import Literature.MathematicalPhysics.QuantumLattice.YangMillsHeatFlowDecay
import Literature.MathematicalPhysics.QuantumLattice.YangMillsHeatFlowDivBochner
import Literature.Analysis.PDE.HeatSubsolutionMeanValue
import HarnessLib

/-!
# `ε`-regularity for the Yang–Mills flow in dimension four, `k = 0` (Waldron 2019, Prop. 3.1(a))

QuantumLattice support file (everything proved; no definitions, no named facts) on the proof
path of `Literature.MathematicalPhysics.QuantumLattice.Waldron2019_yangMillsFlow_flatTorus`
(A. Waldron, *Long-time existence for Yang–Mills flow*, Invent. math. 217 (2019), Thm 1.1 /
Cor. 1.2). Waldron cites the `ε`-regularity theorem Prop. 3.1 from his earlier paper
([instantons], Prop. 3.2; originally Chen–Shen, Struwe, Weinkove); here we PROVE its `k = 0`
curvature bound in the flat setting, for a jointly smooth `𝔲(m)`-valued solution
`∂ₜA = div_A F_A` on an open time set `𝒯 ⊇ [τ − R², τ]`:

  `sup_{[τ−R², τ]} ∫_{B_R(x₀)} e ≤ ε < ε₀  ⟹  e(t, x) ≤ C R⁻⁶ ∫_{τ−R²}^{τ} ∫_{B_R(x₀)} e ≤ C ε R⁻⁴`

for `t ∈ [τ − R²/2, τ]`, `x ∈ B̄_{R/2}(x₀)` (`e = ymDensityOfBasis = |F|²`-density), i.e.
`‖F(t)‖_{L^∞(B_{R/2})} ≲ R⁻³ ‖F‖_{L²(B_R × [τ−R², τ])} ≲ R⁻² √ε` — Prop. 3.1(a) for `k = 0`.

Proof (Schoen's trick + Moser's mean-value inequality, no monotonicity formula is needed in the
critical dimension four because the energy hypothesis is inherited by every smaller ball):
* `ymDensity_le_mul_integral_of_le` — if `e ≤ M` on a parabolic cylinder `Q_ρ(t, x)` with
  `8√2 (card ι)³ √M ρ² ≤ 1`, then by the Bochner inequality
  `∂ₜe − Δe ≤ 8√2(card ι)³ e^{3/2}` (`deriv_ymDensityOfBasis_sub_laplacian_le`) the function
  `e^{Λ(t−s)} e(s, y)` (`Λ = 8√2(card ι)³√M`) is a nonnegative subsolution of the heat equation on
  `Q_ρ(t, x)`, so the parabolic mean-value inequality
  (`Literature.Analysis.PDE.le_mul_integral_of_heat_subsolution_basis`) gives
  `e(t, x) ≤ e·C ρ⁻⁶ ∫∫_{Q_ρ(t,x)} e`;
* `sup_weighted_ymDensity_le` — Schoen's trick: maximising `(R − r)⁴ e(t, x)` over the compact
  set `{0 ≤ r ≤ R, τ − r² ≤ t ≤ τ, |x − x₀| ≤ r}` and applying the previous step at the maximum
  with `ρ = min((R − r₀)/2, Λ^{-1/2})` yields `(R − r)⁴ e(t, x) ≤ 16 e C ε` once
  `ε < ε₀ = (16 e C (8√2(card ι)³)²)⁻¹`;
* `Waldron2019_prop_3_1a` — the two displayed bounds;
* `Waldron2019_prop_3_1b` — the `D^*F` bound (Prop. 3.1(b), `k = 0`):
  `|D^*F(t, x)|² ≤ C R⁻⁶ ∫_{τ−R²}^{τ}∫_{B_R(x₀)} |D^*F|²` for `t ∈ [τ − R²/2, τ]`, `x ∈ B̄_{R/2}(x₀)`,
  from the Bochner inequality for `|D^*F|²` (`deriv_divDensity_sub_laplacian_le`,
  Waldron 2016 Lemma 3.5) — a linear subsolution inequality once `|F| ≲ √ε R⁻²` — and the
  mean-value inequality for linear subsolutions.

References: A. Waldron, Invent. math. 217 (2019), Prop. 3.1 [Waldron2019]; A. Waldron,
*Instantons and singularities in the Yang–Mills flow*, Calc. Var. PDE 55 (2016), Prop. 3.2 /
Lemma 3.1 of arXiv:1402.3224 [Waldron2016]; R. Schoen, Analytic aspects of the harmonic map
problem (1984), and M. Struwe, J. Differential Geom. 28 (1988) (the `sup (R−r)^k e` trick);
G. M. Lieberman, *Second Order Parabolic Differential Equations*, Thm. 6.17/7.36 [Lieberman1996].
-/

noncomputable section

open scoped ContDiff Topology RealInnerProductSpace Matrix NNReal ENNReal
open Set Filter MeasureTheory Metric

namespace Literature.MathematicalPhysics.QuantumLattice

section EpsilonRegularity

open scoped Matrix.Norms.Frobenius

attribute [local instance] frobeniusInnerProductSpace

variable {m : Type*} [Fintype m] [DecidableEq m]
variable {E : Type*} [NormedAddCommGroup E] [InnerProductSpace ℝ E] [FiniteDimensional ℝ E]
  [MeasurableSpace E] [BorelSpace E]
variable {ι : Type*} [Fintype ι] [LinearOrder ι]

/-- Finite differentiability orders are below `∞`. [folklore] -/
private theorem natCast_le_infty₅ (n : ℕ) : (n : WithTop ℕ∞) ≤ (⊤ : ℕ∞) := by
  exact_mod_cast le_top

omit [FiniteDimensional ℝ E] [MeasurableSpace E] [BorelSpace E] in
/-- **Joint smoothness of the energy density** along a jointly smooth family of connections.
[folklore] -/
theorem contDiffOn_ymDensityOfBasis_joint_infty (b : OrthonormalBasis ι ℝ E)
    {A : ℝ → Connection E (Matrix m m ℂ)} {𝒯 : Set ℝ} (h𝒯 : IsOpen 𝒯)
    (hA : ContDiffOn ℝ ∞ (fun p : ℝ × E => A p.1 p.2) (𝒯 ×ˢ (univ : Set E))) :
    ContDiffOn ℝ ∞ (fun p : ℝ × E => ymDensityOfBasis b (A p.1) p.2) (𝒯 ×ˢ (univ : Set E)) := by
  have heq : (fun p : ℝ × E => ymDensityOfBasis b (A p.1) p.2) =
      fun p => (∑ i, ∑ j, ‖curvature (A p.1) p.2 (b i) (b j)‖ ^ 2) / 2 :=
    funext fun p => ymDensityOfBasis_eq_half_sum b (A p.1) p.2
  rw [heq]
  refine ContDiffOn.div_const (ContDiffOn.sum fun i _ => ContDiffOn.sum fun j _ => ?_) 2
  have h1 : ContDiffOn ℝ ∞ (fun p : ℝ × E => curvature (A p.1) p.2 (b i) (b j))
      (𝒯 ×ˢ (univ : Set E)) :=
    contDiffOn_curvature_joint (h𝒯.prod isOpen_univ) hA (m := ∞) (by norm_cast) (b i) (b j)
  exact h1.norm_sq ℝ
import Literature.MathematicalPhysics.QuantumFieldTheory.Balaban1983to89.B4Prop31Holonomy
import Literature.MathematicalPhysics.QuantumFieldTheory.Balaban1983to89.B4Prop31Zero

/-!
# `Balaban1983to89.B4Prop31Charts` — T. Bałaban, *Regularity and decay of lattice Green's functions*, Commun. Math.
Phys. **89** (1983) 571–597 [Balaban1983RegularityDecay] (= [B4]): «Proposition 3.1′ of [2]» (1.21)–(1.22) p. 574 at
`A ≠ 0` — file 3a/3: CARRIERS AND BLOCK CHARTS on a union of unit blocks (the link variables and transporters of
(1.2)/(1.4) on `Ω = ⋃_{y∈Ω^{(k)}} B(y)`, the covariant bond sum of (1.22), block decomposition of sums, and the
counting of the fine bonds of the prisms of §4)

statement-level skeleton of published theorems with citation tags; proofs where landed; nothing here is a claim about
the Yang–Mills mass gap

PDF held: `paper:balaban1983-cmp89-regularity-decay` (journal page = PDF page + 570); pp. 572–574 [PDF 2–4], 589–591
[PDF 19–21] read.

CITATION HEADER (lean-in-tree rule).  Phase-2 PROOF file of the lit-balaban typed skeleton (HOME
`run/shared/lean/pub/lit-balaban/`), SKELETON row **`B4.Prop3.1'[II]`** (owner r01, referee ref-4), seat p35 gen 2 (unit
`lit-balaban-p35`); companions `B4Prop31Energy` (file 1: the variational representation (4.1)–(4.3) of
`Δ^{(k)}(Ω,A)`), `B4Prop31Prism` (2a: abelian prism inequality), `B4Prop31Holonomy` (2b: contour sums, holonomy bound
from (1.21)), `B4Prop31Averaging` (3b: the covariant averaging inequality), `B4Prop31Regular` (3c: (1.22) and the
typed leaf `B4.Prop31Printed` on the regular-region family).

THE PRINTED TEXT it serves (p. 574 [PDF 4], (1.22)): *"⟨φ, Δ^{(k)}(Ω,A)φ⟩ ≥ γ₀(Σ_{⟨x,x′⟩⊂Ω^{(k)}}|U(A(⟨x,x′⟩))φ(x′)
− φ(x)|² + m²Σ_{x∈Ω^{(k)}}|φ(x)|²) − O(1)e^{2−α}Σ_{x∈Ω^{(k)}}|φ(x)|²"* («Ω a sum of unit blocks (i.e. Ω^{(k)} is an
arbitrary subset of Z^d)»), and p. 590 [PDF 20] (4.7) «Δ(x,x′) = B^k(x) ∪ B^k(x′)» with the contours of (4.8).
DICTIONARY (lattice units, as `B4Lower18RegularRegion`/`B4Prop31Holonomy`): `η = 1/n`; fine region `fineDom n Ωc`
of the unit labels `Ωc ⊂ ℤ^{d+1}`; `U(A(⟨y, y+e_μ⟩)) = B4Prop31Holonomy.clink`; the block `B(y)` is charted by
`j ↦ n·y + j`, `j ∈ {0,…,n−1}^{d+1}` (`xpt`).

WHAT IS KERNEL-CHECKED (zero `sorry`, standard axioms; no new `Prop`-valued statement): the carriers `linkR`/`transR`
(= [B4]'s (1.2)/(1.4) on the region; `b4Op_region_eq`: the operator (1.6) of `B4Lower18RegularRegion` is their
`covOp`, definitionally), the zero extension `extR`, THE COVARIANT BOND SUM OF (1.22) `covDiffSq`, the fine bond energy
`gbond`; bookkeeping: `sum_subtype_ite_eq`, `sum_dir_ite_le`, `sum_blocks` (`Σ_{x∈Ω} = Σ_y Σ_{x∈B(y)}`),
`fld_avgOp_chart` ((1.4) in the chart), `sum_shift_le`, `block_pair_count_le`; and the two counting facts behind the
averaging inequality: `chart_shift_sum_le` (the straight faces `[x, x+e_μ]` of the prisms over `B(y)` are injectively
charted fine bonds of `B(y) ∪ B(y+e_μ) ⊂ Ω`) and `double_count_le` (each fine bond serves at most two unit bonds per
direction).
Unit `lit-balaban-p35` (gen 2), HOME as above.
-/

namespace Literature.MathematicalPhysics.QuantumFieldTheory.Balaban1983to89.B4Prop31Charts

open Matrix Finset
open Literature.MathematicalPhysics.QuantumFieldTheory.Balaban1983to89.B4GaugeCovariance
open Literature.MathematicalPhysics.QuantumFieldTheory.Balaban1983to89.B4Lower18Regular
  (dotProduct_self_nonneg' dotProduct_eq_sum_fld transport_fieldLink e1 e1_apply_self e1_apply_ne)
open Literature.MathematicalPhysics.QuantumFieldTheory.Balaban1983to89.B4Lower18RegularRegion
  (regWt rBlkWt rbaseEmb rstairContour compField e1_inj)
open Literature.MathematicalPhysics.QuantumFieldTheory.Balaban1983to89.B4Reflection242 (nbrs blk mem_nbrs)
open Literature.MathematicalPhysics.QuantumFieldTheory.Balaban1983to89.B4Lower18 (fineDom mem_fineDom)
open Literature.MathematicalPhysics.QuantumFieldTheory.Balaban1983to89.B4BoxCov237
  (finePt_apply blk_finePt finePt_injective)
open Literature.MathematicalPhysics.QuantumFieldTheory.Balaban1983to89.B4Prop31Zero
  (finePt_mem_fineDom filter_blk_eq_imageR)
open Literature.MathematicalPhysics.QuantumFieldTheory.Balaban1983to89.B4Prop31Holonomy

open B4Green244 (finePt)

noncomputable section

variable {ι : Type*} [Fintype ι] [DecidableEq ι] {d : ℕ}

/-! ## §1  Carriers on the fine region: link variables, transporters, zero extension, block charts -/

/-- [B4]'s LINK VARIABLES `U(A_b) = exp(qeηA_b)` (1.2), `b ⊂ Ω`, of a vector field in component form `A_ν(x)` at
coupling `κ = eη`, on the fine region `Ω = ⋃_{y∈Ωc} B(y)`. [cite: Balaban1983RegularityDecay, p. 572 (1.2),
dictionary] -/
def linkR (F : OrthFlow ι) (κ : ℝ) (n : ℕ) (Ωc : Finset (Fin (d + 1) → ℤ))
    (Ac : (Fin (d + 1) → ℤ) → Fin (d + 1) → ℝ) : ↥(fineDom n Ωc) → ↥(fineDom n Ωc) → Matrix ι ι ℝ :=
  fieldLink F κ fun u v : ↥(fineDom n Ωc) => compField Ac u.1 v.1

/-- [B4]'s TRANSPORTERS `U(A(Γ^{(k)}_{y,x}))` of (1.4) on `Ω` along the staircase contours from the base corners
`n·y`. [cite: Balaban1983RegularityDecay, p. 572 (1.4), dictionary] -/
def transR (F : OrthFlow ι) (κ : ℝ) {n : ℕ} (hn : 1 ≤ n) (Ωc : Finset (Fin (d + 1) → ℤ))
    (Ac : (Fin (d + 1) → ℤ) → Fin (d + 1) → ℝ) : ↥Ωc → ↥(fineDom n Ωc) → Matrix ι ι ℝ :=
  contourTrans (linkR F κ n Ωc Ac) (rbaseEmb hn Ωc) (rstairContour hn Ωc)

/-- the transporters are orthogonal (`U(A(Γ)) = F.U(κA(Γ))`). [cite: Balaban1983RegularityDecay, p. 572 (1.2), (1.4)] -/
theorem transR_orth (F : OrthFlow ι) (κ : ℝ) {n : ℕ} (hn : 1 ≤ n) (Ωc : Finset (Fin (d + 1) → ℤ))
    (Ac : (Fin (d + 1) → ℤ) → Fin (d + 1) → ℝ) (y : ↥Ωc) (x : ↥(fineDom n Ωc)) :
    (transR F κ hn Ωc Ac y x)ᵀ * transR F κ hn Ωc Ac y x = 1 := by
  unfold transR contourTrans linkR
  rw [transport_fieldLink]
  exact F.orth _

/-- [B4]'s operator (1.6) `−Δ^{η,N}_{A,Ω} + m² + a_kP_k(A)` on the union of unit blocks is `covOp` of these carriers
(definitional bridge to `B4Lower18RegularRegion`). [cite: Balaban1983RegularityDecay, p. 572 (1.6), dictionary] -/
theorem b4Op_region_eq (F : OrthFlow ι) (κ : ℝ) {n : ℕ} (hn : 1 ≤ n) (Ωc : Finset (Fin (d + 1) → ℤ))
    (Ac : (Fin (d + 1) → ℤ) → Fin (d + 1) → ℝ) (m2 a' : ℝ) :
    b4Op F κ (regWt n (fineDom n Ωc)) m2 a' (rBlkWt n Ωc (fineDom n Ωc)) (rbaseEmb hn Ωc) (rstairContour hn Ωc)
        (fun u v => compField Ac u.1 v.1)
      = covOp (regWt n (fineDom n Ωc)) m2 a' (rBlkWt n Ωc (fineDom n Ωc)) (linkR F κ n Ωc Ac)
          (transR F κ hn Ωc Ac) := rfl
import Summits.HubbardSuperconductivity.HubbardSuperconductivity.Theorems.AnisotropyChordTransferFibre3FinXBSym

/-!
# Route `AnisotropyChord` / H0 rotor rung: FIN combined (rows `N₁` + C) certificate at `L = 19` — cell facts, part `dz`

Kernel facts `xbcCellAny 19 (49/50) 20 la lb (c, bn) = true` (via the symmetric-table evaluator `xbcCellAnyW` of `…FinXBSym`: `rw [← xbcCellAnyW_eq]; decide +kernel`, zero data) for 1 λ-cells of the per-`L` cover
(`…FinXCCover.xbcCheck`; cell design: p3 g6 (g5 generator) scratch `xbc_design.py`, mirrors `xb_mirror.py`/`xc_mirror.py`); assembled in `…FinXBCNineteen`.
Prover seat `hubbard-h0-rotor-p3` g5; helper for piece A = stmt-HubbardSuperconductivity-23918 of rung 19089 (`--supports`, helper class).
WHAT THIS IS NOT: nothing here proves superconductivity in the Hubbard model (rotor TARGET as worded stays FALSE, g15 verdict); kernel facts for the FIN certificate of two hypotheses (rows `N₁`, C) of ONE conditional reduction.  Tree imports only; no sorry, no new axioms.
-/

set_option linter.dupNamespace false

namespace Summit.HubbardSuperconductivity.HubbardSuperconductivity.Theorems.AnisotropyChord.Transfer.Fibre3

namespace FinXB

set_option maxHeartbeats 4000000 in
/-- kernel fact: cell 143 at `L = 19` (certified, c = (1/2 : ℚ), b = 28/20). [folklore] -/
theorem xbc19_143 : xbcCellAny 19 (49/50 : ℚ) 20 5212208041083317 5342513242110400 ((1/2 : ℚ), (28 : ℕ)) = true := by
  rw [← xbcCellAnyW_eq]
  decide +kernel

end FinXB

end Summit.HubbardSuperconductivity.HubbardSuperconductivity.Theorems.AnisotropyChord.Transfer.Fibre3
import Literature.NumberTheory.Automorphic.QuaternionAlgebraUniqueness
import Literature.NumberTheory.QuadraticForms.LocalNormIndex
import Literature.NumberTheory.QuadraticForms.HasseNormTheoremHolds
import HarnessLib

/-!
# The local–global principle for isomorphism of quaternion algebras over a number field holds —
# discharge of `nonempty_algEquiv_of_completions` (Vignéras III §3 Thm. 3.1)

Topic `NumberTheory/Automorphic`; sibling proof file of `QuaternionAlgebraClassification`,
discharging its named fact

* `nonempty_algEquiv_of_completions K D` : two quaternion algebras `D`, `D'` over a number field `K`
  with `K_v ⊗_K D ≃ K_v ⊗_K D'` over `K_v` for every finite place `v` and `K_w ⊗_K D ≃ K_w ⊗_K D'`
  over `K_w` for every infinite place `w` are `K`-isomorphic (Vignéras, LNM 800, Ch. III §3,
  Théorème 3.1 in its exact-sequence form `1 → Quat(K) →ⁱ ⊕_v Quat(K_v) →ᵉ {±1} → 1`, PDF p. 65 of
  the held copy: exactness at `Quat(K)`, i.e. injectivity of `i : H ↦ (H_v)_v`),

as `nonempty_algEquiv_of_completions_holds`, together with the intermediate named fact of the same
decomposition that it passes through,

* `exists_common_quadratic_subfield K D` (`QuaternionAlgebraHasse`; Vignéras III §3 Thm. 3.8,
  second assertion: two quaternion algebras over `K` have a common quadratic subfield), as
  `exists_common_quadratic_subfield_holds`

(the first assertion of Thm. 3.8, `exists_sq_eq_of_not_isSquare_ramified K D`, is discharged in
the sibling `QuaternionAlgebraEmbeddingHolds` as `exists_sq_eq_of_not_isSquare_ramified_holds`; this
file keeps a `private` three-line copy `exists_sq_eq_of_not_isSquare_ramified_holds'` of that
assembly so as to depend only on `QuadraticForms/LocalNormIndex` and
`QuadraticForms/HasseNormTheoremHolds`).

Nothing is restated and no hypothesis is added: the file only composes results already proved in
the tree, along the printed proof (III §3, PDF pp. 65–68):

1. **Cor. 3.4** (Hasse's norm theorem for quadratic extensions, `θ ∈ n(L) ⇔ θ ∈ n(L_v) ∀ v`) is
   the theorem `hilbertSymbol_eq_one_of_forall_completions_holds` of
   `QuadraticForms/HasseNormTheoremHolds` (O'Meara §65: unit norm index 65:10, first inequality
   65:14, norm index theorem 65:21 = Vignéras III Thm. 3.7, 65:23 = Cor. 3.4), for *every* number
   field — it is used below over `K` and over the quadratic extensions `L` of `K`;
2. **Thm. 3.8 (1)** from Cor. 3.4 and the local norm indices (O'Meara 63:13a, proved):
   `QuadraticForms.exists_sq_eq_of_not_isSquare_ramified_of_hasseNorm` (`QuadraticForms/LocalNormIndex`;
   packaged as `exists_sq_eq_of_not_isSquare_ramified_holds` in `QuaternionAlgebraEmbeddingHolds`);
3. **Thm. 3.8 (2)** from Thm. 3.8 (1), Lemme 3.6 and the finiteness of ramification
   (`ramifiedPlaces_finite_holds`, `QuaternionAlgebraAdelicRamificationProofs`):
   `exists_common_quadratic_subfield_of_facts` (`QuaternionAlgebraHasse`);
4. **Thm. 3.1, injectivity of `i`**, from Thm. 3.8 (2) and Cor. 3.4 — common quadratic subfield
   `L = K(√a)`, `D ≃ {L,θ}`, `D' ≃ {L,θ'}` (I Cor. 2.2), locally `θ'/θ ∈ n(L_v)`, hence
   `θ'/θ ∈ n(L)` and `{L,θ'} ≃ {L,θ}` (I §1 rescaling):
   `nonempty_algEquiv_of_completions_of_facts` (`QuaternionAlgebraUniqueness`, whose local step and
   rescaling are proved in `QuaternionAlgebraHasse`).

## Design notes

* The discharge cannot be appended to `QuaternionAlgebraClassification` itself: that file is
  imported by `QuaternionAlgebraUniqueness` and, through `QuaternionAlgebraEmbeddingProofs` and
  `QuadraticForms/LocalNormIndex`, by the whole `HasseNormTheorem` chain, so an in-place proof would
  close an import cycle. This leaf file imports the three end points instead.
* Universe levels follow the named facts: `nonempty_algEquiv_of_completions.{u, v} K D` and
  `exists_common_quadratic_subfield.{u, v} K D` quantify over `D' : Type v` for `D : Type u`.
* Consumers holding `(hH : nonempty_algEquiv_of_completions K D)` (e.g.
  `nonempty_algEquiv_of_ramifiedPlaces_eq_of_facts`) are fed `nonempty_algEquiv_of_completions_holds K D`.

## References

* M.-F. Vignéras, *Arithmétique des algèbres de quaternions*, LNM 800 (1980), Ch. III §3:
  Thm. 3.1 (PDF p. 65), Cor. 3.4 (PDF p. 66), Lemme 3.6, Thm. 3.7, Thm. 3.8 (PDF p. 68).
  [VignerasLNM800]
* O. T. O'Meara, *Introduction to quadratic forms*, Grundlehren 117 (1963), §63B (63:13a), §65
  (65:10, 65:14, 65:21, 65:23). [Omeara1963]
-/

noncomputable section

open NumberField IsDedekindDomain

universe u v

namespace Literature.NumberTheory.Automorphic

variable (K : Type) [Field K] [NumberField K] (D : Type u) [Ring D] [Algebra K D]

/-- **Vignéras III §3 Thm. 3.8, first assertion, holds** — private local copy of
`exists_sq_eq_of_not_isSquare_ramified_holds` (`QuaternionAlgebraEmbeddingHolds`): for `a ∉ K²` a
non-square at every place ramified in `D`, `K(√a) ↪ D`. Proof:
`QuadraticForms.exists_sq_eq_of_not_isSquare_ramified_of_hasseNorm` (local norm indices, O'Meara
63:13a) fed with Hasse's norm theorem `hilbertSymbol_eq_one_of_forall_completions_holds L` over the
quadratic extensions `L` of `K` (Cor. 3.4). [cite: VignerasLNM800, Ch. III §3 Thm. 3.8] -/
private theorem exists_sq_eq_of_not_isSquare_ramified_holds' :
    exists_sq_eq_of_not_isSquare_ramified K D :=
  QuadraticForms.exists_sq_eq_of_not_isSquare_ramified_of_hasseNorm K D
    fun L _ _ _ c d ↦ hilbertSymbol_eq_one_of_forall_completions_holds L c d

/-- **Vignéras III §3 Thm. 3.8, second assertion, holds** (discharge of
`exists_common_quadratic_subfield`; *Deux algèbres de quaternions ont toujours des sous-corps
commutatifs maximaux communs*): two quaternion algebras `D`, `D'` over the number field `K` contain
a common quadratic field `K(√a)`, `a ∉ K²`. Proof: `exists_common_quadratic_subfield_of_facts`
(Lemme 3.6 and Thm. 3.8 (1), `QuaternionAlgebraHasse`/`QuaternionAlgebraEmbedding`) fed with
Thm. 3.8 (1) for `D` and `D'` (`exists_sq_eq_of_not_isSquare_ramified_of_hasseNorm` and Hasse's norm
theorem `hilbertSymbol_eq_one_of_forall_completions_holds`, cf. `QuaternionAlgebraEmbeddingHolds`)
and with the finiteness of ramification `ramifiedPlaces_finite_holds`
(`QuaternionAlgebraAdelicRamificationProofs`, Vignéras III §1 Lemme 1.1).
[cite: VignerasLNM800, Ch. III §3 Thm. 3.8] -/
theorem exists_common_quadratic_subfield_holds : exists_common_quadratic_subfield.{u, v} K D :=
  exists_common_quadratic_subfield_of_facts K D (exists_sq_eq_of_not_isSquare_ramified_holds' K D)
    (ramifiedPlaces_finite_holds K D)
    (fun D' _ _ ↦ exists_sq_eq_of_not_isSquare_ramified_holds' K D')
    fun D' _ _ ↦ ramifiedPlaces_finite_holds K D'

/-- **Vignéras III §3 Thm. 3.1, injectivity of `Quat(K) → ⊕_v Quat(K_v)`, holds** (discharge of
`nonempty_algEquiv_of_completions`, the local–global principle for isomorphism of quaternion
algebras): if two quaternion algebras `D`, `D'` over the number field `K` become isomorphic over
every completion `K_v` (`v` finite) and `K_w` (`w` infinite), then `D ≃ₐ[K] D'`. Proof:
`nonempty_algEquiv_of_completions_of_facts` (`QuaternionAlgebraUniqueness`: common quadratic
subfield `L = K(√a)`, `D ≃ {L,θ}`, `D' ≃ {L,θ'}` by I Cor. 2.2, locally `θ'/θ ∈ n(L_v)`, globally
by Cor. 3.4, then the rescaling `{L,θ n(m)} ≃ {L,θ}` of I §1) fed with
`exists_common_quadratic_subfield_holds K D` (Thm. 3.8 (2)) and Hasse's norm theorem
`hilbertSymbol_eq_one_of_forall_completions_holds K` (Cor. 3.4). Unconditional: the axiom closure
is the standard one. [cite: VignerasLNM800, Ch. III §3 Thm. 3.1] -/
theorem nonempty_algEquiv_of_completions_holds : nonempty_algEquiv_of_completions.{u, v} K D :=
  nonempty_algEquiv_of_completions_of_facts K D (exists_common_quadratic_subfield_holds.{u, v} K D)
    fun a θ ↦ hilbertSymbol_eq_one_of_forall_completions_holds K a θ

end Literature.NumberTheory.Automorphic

-*-*-

Could you copy out every line in the material above that contains the string "locally"?

Worked solution.
   `L = K(√a)`, `D ≃ {L,θ}`, `D' ≃ {L,θ'}` (I Cor. 2.2), locally `θ'/θ ∈ n(L_v)`, hence
subfield `L = K(√a)`, `D ≃ {L,θ}`, `D' ≃ {L,θ'}` by I Cor. 2.2, locally `θ'/θ ∈ n(L_v)`, globally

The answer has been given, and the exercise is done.